■ EXERCISE BRIEF ■
Retype, exactly as they appear below, the lines between the line holding "-- cluster identifications" and the line holding "rw [openCluster_eq_of_reachable (show (openGraph ω).Reachable y", both ends included.

[Stored data]
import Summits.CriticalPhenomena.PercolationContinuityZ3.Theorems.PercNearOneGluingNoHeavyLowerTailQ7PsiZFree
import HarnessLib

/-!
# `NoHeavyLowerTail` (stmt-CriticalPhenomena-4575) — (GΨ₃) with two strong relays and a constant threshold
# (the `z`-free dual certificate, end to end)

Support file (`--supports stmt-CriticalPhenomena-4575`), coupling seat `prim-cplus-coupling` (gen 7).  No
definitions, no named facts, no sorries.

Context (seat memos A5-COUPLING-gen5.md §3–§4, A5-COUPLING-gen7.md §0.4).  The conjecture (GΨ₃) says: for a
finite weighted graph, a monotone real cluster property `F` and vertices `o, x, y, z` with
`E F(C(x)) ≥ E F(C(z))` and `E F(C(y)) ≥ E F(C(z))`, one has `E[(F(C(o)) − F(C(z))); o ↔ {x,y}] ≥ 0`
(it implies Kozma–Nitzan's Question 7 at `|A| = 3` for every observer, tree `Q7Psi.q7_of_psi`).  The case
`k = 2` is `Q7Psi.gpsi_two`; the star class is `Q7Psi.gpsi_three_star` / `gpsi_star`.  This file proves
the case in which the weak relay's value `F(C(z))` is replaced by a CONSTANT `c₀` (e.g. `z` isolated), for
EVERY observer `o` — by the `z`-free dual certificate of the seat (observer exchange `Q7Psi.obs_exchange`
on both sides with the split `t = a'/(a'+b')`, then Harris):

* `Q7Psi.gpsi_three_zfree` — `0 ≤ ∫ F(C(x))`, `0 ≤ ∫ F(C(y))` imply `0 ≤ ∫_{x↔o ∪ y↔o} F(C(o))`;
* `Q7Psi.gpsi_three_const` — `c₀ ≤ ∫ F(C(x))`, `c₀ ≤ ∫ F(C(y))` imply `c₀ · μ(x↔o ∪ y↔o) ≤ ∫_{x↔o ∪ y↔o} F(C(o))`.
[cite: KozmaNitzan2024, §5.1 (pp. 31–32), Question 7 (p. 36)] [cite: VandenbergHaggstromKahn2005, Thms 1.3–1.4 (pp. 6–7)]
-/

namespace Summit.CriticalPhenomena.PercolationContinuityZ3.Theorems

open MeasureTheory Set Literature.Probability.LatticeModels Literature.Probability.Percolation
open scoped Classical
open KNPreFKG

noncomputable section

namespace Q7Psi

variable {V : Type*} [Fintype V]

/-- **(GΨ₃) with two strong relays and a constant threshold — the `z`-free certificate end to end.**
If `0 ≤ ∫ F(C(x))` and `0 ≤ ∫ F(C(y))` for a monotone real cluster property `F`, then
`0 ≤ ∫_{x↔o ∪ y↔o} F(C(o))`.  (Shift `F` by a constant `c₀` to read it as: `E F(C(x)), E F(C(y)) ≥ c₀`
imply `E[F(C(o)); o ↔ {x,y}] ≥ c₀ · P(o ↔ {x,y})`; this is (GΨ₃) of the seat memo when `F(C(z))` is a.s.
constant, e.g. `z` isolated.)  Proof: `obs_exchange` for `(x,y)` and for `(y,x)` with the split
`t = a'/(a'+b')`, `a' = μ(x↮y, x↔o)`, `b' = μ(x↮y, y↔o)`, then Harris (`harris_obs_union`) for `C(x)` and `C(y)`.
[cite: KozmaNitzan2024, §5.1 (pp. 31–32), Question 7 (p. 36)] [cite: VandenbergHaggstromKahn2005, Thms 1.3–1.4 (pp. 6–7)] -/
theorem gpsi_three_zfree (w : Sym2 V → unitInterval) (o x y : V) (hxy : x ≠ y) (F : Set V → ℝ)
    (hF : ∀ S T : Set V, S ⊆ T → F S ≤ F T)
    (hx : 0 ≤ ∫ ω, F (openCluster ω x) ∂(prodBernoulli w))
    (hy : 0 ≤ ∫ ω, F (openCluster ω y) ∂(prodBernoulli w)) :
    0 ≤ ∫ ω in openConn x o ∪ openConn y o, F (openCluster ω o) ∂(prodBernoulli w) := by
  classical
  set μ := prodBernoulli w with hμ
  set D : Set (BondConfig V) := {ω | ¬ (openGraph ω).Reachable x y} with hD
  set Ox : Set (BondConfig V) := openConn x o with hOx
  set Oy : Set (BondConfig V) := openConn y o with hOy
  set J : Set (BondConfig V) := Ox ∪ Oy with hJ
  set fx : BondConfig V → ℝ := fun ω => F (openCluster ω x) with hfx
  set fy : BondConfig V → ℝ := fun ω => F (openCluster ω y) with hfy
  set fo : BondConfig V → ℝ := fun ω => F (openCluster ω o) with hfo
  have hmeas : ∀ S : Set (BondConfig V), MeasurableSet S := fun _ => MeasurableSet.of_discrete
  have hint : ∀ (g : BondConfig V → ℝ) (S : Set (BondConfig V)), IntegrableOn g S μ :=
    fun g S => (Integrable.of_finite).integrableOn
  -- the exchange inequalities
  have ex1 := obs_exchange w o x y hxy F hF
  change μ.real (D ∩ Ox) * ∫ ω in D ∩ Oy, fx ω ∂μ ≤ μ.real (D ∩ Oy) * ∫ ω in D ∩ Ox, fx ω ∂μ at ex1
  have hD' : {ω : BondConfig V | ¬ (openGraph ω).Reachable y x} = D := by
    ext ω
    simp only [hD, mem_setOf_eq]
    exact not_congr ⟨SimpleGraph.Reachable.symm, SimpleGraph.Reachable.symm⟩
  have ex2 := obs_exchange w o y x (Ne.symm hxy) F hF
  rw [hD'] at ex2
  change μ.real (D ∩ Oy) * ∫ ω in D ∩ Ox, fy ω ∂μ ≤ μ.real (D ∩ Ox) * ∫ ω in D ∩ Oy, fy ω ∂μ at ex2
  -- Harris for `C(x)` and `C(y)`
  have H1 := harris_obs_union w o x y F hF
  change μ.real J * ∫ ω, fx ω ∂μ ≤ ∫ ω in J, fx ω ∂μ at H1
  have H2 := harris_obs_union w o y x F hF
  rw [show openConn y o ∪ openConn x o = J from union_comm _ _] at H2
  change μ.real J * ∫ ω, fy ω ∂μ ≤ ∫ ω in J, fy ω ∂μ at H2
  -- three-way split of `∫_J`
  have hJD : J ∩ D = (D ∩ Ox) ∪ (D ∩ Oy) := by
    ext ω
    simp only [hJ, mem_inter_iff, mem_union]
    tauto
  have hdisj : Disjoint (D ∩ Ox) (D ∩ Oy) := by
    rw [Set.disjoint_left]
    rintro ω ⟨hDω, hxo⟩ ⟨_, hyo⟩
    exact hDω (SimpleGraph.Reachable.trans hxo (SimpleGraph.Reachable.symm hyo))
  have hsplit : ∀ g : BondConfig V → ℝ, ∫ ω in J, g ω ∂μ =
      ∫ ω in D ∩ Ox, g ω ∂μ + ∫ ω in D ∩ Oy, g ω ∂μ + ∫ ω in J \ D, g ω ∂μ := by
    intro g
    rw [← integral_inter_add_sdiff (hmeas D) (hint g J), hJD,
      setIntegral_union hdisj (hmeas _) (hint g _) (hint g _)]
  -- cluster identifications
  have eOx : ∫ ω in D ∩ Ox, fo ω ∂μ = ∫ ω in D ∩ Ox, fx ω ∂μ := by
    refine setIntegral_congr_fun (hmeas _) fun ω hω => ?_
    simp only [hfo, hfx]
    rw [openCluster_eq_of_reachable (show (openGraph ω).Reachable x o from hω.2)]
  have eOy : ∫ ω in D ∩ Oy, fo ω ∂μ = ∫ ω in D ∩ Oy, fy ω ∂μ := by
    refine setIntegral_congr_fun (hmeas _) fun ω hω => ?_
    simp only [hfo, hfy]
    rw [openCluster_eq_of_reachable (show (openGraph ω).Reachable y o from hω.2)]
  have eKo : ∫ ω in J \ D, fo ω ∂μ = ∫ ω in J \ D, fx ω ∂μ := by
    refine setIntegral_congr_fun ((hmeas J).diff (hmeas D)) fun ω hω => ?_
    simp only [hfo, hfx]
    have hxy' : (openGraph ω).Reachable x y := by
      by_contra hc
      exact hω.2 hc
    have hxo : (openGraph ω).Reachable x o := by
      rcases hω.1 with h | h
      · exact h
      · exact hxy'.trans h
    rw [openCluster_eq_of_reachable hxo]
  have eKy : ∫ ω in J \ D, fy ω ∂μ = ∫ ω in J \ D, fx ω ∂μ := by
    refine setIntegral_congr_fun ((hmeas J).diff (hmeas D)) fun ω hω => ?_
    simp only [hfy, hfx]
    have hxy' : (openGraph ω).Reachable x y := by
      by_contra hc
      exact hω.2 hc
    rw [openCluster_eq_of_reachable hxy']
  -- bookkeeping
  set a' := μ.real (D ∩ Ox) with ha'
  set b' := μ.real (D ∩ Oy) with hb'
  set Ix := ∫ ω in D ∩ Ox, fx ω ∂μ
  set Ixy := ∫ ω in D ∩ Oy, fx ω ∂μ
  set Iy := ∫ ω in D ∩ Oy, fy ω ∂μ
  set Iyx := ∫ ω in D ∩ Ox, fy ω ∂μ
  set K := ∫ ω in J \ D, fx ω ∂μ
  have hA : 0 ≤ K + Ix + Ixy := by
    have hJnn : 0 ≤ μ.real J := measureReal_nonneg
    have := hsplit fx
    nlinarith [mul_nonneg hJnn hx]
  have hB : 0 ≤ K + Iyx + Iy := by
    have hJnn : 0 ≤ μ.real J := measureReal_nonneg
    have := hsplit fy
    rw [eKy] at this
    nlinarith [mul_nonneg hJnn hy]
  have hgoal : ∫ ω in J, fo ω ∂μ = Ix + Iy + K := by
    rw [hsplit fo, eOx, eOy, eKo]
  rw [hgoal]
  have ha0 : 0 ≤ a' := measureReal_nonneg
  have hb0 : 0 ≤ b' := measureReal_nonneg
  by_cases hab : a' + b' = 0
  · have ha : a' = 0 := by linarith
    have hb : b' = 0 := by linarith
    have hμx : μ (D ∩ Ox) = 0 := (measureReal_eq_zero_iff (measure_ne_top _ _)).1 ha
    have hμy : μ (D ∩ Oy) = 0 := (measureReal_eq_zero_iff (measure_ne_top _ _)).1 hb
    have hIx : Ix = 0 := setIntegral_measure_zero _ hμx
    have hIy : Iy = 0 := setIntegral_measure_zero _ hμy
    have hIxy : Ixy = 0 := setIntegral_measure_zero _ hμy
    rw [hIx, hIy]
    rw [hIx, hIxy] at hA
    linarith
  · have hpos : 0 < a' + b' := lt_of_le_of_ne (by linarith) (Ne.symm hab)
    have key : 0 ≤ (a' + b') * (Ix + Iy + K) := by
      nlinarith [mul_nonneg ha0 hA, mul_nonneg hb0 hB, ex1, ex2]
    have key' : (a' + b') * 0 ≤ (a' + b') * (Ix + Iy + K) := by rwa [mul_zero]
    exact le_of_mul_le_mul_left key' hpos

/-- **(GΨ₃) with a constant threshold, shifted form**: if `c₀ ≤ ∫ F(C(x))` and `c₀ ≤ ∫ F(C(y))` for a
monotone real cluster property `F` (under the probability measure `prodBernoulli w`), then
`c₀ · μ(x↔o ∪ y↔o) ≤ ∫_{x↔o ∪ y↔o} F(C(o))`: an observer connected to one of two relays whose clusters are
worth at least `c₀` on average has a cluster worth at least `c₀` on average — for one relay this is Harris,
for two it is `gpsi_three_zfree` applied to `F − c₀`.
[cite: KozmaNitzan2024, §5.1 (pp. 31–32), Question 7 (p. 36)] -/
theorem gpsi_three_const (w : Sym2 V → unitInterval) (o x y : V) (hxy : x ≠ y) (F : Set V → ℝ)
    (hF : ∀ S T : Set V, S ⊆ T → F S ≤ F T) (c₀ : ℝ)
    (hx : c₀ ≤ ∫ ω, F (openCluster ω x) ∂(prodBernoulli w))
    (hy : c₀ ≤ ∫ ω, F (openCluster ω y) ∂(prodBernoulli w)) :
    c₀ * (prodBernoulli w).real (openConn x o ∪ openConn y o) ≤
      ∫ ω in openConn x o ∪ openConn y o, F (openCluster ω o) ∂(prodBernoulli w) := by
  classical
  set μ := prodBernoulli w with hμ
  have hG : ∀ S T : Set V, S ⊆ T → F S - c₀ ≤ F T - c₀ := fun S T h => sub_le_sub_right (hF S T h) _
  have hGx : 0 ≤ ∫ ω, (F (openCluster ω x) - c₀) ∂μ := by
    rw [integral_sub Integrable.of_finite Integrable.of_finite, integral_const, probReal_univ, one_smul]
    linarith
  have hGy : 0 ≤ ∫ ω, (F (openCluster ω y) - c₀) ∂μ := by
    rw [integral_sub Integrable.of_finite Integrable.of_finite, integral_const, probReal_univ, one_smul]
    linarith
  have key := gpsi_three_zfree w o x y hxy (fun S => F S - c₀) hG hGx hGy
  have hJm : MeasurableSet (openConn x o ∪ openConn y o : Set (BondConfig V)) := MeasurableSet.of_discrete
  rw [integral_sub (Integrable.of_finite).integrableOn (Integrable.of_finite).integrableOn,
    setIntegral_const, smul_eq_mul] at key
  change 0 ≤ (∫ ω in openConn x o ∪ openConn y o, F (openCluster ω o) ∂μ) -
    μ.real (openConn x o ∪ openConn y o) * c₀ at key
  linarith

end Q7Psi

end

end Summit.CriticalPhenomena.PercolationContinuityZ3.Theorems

==

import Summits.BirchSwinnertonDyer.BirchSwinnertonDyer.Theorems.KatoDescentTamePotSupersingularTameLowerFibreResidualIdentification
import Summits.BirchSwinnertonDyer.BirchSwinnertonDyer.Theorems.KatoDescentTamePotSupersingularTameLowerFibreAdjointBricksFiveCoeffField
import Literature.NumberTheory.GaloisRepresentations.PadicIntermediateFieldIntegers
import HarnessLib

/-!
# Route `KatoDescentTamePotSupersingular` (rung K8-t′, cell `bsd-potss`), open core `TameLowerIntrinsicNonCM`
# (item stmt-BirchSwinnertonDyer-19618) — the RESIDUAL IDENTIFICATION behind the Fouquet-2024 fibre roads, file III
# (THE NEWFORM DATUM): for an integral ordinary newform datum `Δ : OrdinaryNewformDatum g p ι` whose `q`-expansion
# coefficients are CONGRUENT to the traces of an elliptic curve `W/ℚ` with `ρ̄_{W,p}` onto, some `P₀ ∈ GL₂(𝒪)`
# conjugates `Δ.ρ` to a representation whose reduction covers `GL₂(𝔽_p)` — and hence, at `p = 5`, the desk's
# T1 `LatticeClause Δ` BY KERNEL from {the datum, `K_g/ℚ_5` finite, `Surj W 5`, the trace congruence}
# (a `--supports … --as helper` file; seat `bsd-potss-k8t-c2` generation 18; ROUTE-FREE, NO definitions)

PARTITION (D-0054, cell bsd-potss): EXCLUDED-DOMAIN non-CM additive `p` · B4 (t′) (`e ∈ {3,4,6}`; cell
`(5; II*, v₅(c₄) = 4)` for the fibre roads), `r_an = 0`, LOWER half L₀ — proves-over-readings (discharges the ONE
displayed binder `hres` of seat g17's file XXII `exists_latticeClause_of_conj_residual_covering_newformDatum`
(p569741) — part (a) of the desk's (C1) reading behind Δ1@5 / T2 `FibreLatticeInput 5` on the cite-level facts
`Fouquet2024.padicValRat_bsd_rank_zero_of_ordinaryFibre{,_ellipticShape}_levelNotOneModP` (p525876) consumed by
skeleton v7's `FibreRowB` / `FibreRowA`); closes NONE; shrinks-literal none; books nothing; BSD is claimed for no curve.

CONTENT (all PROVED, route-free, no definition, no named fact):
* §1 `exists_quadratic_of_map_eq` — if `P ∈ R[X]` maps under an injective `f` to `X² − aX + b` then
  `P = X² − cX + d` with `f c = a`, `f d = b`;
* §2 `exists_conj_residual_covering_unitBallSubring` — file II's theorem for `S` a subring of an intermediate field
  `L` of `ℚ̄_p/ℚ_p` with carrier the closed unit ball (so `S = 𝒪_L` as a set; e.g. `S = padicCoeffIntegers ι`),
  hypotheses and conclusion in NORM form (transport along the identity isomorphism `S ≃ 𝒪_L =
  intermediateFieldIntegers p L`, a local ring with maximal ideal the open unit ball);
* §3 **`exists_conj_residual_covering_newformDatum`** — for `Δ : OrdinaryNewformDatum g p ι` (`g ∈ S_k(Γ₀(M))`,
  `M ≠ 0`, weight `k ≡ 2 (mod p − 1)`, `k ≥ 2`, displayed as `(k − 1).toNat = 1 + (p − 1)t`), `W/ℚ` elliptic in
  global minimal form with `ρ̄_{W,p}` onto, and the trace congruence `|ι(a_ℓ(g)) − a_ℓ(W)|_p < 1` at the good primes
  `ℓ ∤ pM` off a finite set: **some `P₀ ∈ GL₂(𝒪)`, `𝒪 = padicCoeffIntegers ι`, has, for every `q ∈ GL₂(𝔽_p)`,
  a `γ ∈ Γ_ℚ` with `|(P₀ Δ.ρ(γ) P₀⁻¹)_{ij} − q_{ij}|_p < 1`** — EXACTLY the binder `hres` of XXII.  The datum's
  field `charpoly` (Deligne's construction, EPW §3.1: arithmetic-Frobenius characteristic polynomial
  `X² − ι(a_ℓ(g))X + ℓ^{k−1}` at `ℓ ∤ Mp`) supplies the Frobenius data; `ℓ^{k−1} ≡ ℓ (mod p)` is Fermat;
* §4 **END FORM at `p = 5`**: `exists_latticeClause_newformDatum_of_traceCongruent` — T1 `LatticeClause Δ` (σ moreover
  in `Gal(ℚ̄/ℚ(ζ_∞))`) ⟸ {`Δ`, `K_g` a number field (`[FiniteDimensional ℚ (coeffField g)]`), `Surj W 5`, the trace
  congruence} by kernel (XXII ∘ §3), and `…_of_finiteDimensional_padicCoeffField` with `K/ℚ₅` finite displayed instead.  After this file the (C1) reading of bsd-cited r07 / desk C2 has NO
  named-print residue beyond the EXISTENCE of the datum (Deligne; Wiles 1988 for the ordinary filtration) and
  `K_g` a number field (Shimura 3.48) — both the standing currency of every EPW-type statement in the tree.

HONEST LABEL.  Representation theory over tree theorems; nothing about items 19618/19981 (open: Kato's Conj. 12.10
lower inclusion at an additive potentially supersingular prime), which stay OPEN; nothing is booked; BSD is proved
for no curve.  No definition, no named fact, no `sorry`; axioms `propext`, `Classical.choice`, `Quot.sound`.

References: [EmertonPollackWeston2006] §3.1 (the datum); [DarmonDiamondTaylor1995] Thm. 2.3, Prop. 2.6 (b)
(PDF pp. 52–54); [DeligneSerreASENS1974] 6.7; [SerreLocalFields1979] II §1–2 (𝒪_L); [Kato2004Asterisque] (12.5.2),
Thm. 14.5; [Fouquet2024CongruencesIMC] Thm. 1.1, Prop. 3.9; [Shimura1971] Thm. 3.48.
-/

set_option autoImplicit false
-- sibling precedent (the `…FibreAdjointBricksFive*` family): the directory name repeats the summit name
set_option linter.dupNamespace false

■ RESPONSE TO THIS TASK ■
  -- cluster identifications
  have eOx : ∫ ω in D ∩ Ox, fo ω ∂μ = ∫ ω in D ∩ Ox, fx ω ∂μ := by
    refine setIntegral_congr_fun (hmeas _) fun ω hω => ?_
    simp only [hfo, hfx]
    rw [openCluster_eq_of_reachable (show (openGraph ω).Reachable x o from hω.2)]
  have eOy : ∫ ω in D ∩ Oy, fo ω ∂μ = ∫ ω in D ∩ Oy, fy ω ∂μ := by
    refine setIntegral_congr_fun (hmeas _) fun ω hω => ?_
    simp only [hfo, hfy]
    rw [openCluster_eq_of_reachable (show (openGraph ω).Reachable y o from hω.2)]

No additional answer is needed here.